[Stored data]

•••••

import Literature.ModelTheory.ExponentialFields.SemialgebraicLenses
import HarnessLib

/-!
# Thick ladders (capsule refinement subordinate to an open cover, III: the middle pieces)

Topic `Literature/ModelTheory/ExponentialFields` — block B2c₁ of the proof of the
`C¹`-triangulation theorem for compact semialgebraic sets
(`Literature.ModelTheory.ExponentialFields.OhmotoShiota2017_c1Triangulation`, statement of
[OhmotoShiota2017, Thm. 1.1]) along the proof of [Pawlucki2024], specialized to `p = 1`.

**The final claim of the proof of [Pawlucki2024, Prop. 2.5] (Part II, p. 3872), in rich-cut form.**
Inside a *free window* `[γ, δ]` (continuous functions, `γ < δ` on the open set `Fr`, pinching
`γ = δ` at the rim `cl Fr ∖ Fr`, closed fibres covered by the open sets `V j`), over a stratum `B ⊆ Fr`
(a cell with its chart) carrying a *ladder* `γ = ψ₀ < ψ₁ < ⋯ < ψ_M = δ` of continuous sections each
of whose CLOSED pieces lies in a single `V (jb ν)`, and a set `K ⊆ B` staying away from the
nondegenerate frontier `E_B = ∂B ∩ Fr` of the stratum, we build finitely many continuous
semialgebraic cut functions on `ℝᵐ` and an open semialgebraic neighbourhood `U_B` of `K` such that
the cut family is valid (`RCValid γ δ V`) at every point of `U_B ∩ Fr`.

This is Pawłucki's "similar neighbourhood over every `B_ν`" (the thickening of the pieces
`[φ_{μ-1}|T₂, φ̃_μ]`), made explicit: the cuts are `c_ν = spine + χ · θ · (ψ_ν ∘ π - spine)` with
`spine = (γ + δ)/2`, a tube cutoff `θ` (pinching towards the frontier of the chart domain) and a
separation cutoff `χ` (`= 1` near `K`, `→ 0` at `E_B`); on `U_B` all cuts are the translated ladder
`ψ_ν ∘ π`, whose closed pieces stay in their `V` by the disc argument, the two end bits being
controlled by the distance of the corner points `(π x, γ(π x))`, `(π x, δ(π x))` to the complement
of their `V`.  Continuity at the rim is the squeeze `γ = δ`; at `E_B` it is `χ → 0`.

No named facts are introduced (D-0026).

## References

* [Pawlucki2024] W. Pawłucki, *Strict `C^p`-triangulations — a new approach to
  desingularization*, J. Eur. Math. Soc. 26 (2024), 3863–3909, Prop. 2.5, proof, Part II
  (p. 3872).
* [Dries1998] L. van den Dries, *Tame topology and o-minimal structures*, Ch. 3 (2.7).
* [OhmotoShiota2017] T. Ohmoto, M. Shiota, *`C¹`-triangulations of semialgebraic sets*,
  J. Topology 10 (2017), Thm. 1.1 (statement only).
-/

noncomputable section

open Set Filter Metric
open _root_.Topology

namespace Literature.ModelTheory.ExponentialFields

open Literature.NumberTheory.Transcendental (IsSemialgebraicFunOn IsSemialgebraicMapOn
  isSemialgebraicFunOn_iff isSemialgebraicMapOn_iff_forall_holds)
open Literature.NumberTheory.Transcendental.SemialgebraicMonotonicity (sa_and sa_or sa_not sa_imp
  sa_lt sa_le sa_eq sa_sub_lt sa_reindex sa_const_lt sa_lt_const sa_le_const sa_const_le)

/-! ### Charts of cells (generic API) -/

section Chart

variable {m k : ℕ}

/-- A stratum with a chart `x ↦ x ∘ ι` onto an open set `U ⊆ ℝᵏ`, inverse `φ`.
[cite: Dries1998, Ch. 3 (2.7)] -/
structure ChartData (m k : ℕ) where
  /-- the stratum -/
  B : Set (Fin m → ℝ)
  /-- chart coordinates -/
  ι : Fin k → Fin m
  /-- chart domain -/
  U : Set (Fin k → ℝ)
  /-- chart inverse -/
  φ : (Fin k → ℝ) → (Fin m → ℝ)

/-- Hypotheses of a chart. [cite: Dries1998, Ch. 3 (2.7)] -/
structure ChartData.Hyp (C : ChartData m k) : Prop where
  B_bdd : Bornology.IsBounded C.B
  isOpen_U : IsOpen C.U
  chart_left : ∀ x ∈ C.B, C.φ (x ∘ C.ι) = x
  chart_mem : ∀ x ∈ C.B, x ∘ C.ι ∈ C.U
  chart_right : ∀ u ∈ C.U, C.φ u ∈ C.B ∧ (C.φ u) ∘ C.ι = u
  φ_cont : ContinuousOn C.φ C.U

•••••

◆ **WHAT YOU ARE ASKED TO DO**: Each line above should be copied exactly, with no line missing.

◆ **SOLUTION**:
import Literature.ModelTheory.ExponentialFields.SemialgebraicLenses
import HarnessLib

/-!
# Thick ladders (capsule refinement subordinate to an open cover, III: the middle pieces)

Topic `Literature/ModelTheory/ExponentialFields` — block B2c₁ of the proof of the
`C¹`-triangulation theorem for compact semialgebraic sets
(`Literature.ModelTheory.ExponentialFields.OhmotoShiota2017_c1Triangulation`, statement of
[OhmotoShiota2017, Thm. 1.1]) along the proof of [Pawlucki2024], specialized to `p = 1`.

**The final claim of the proof of [Pawlucki2024, Prop. 2.5] (Part II, p. 3872), in rich-cut form.**
Inside a *free window* `[γ, δ]` (continuous functions, `γ < δ` on the open set `Fr`, pinching
`γ = δ` at the rim `cl Fr ∖ Fr`, closed fibres covered by the open sets `V j`), over a stratum `B ⊆ Fr`
(a cell with its chart) carrying a *ladder* `γ = ψ₀ < ψ₁ < ⋯ < ψ_M = δ` of continuous sections each
of whose CLOSED pieces lies in a single `V (jb ν)`, and a set `K ⊆ B` staying away from the
nondegenerate frontier `E_B = ∂B ∩ Fr` of the stratum, we build finitely many continuous
semialgebraic cut functions on `ℝᵐ` and an open semialgebraic neighbourhood `U_B` of `K` such that
the cut family is valid (`RCValid γ δ V`) at every point of `U_B ∩ Fr`.

This is Pawłucki's "similar neighbourhood over every `B_ν`" (the thickening of the pieces
`[φ_{μ-1}|T₂, φ̃_μ]`), made explicit: the cuts are `c_ν = spine + χ · θ · (ψ_ν ∘ π - spine)` with
`spine = (γ + δ)/2`, a tube cutoff `θ` (pinching towards the frontier of the chart domain) and a
separation cutoff `χ` (`= 1` near `K`, `→ 0` at `E_B`); on `U_B` all cuts are the translated ladder
`ψ_ν ∘ π`, whose closed pieces stay in their `V` by the disc argument, the two end bits being
controlled by the distance of the corner points `(π x, γ(π x))`, `(π x, δ(π x))` to the complement
of their `V`.  Continuity at the rim is the squeeze `γ = δ`; at `E_B` it is `χ → 0`.

No named facts are introduced (D-0026).

## References

* [Pawlucki2024] W. Pawłucki, *Strict `C^p`-triangulations — a new approach to
  desingularization*, J. Eur. Math. Soc. 26 (2024), 3863–3909, Prop. 2.5, proof, Part II
  (p. 3872).
* [Dries1998] L. van den Dries, *Tame topology and o-minimal structures*, Ch. 3 (2.7).
* [OhmotoShiota2017] T. Ohmoto, M. Shiota, *`C¹`-triangulations of semialgebraic sets*,
  J. Topology 10 (2017), Thm. 1.1 (statement only).
-/

noncomputable section

open Set Filter Metric
open _root_.Topology

namespace Literature.ModelTheory.ExponentialFields

open Literature.NumberTheory.Transcendental (IsSemialgebraicFunOn IsSemialgebraicMapOn
  isSemialgebraicFunOn_iff isSemialgebraicMapOn_iff_forall_holds)
open Literature.NumberTheory.Transcendental.SemialgebraicMonotonicity (sa_and sa_or sa_not sa_imp
  sa_lt sa_le sa_eq sa_sub_lt sa_reindex sa_const_lt sa_lt_const sa_le_const sa_const_le)

/-! ### Charts of cells (generic API) -/

section Chart

variable {m k : ℕ}

/-- A stratum with a chart `x ↦ x ∘ ι` onto an open set `U ⊆ ℝᵏ`, inverse `φ`.
[cite: Dries1998, Ch. 3 (2.7)] -/
structure ChartData (m k : ℕ) where
  /-- the stratum -/
  B : Set (Fin m → ℝ)
  /-- chart coordinates -/
  ι : Fin k → Fin m
  /-- chart domain -/
  U : Set (Fin k → ℝ)
  /-- chart inverse -/
  φ : (Fin k → ℝ) → (Fin m → ℝ)

/-- Hypotheses of a chart. [cite: Dries1998, Ch. 3 (2.7)] -/
structure ChartData.Hyp (C : ChartData m k) : Prop where
  B_bdd : Bornology.IsBounded C.B
  isOpen_U : IsOpen C.U
  chart_left : ∀ x ∈ C.B, C.φ (x ∘ C.ι) = x
  chart_mem : ∀ x ∈ C.B, x ∘ C.ι ∈ C.U
  chart_right : ∀ u ∈ C.U, C.φ u ∈ C.B ∧ (C.φ u) ∘ C.ι = u
  φ_cont : ContinuousOn C.φ C.U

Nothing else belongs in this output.